US 12,033,081 B2
Systems and methods for virtual and augmented reality
Paul-Edouard Sarlin, Zurich (CH); Daniel DeTone, San Francisco, CA (US); Tomasz Jan Malisiewicz, Mountain View, CA (US); and Andrew Rabinovich, San Francisco, CA (US)
Assigned to Magic Leap, Inc.
Filed by Magic Leap, Inc., Plantation, FL (US)
Filed on Nov. 13, 2020, as Appl. No. 17/098,043.
Claims priority of provisional application 62/935,597, filed on Nov. 14, 2019.
Prior Publication US 2021/0150252 A1, May 20, 2021
Int. Cl. G06N 3/084 (2023.01); G06F 18/22 (2023.01); G06N 3/04 (2023.01); G06N 3/08 (2023.01); G06V 10/75 (2022.01); G06V 10/82 (2022.01); G06V 20/00 (2022.01); G06V 30/196 (2022.01)
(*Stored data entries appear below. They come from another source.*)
/-
Copyright (c) 2026. All rights reserved.
Released under Apache 2.0 license as described in the file LICENSE.
Authors: abc-iut cell, block C / W6 prover seat abc-iut-w6-d060 (gen 2).
-/
import Literature.IUT.LogVolume.UnitLogBoundaryRamificationRoots
import HarnessLib

/-!
# When does `K` (`e = p − 1`, `p` odd) contain a non-trivial `p`-th root of unity?  A first-order criterion

PROOF-ONLY appendix (no `def`, no named fact) to `UnitLogBoundaryRamificationRoots`: at the boundary ramification
index `e = absRamificationIdx p K = p − 1` (`p` odd, `ϖ` a uniformizer, `c = ϖ^{p−1}/p`), the dichotomy «`ζ_p ∈ K`
or not» that governs the trichotomy for `log_p(𝒪_K^×)` is decided by a congruence:

* `exists_pow_prime_eq_one_ne_one_iff_exists_unit` — `K ∋ ζ ≠ 1` with `ζ^p = 1` **iff** some UNIT `a` has
  `a + c·a^p ∈ 𝔪` (the residue polynomial `ā ↦ ā + c̄·ā^p` has a non-zero zero): «→» is
  `exists_norm_eq_one_norm_add_mul_pow_lt_one` (`a = (ζ − 1)/ϖ`), «←» is the Hensel-free LIFT
  `exists_pow_prime_eq_one_of_norm_add_mul_pow_lt_one` (through `log_p`);
* `exists_pow_prime_eq_one_ne_one_iff_exists_norm_pow_add_lt` — equivalently **iff `‖x^{p−1} + p‖ < ‖p‖` for some
  `x ∈ K`**, i.e. `−p` is a `(p − 1)`-th power to first order (classically: `K ⊇ ℚ_p(ζ_p) = ℚ_p((−p)^{1/(p−1)})`).

References: [cite: Washington1997, Lemma 1.4, §5.1] [cite: NeukirchANT1999, Ch. II Prop. (5.7), (7.13)].  Classical.
-/

noncomputable section

open Metric Set IsUltrametricDist

namespace Literature.IUT.LogVolume

open Literature.NumberTheory.GaloisRepresentations.Ultrametric

namespace BoundaryRamification

variable (p : ℕ) [hp : Fact p.Prime]
variable {K : Type*} [NontriviallyNormedField K] [instK : NormedAlgebra ℚ_[p] K] [IsUltrametricDist K]
  [ProperSpace K]
variable {ϖ : Kˣ} (hϖ : IsUniformizer ϖ) (he : absRamificationIdx p K = p - 1)
include hϖ he

/-- **`ζ_p ∈ K` iff the residue polynomial has a unit zero** (`e = p − 1`, `p` odd): `K` has `ζ ≠ 1` with `ζ^p = 1`
iff some `a` with `‖a‖ = 1` satisfies `‖a + (ϖ^{p−1}/p)·a^p‖ < 1`. [cite: Washington1997, Lemma 1.4, §5.1] -/
theorem exists_pow_prime_eq_one_ne_one_iff_exists_unit (hp2 : p ≠ 2) :
    (∃ ζ : K, ζ ^ p = 1 ∧ ζ ≠ 1) ↔ ∃ a : K, ‖a‖ = 1 ∧ ‖a + (ϖ : K) ^ (p - 1) / p * a ^ p‖ < 1 := by
  constructor
  · rintro ⟨ζ, hζ, hζ1⟩
    obtain ⟨a, ha, -, hΛ⟩ := exists_norm_eq_one_norm_add_mul_pow_lt_one p hϖ he hp2 hζ hζ1
    exact ⟨a, ha, hΛ⟩
  · rintro ⟨a, ha, hΛ⟩
    exact exists_pow_prime_eq_one_of_norm_add_mul_pow_lt_one p hϖ he hp2 ha hΛ

omit [IsUltrametricDist K] [ProperSpace K] hϖ he in
/-- For a unit `a`: `a + c·a^p ∈ 𝔪` iff `‖(ϖa)^{p−1} + p‖ < ‖p‖` (`a + c·a^p = a·(p + (ϖa)^{p−1})/p`).
[cite: Washington1997, §5.1] -/
theorem norm_add_mul_pow_lt_one_iff_of_norm_eq_one (a : K) (ha : ‖a‖ = 1) :
    ‖a + (ϖ : K) ^ (p - 1) / p * a ^ p‖ < 1 ↔ ‖((ϖ : K) * a) ^ (p - 1) + p‖ < ‖(p : K)‖ := by
  have hp0 : (p : K) ≠ 0 := prime_ne_zero p K
  have hpn : 0 < ‖(p : K)‖ := norm_pos_iff.mpr hp0
  have hap : a ^ p = a * a ^ (p - 1) := by
    rw [← pow_succ', Nat.sub_add_cancel hp.out.one_lt.le]
  have hrew : a + (ϖ : K) ^ (p - 1) / p * a ^ p = a * (((ϖ : K) * a) ^ (p - 1) + p) / p := by
    rw [hap, mul_pow]
    field_simp
    ring
  rw [hrew, norm_div, norm_mul, ha, one_mul, div_lt_one hpn]

/-- **`ζ_p ∈ K` iff `−p` is a `(p−1)`-th power to first order** (`e = p − 1`, `p` odd): `K` has `ζ ≠ 1` with `ζ^p = 1`
iff `‖x^{p−1} + p‖ < ‖p‖` for some `x ∈ K` (classically `ℚ_p(ζ_p) = ℚ_p((−p)^{1/(p−1)})`; here Hensel's lemma is
replaced by the `log_p`-lift of `UnitLogBoundaryRamificationRoots`). [cite: Washington1997, Lemma 1.4]
[cite: NeukirchANT1999, Ch. II Prop. (7.13)] -/
theorem exists_pow_prime_eq_one_ne_one_iff_exists_norm_pow_add_lt (hp2 : p ≠ 2) :
    (∃ ζ : K, ζ ^ p = 1 ∧ ζ ≠ 1) ↔ ∃ x : K, ‖x ^ (p - 1) + p‖ < ‖(p : K)‖ := by
  have hϖ0 : (ϖ : K) ≠ 0 := ϖ.ne_zero
  have hr0 : 0 < ‖(ϖ : K)‖ := norm_units_pos ϖ
  have hp1 : 1 ≤ p - 1 := by have := hp.out.two_le; omega
  rw [exists_pow_prime_eq_one_ne_one_iff_exists_unit p hϖ he hp2]
  constructor
  · rintro ⟨a, ha, hΛ⟩
    exact ⟨(ϖ : K) * a, (norm_add_mul_pow_lt_one_iff_of_norm_eq_one p a ha).1 hΛ⟩
  · rintro ⟨x, hx⟩
    -- `‖x^(p-1)‖ = ‖p‖ = ‖ϖ‖^(p-1)`, so `‖x‖ = ‖ϖ‖` and `a := x/ϖ` is a unit
    have hxp : ‖x ^ (p - 1)‖ = ‖(p : K)‖ := by
      by_contra hne
      have h := norm_add_eq_max_of_norm_ne_norm hne
      rw [h] at hx
      exact absurd hx (not_lt.mpr (le_max_right _ _))
    rw [norm_pow, norm_prime_eq_norm_pow_sub_one p hϖ he] at hxp
    have hxn : ‖x‖ = ‖(ϖ : K)‖ := (pow_left_inj₀ (norm_nonneg _) hr0.le (by omega)).1 hxp
    refine ⟨x / ϖ, by rw [norm_div, hxn, div_self hr0.ne'], ?_⟩
    rw [norm_add_mul_pow_lt_one_iff_of_norm_eq_one p _ (by rw [norm_div, hxn, div_self hr0.ne']),
      mul_div_cancel₀ _ hϖ0]
    exact hx

end BoundaryRamification

end Literature.IUT.LogVolume

end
CPC G06N 3/084 (2013.01) [G06F 18/22 (2023.01); G06N 3/04 (2013.01); G06N 3/08 (2013.01); G06V 10/757 (2022.01); G06V 10/82 (2022.01); G06V 20/36 (2022.01); G06V 30/1988 (2022.01)] 16 Claims
OG exemplary drawing
 
1. A computer system comprising:
a computer-readable medium;
a processor connected to the computer-readable medium; and
a set of instructions on the computer-readable medium, including:
a deep middle-end matcher architecture that includes:
an attentional graph neural network having:
a keypoint encoder to map keypoint positions p and their visual descriptors d into a single vector; and
alternating self-attention and cross-attention layers that, based on the vector, repeated L times to create representations f; and
an optimal matching layer that creates an M by N score matrix from the representations f and finds an optimal partial assignment based on the M by N score matrix,
where:
p are keypoint positions,
d are descriptors,
L are a plurality of times,
f are representations,
M by N is a score matrix with a length M and a width N.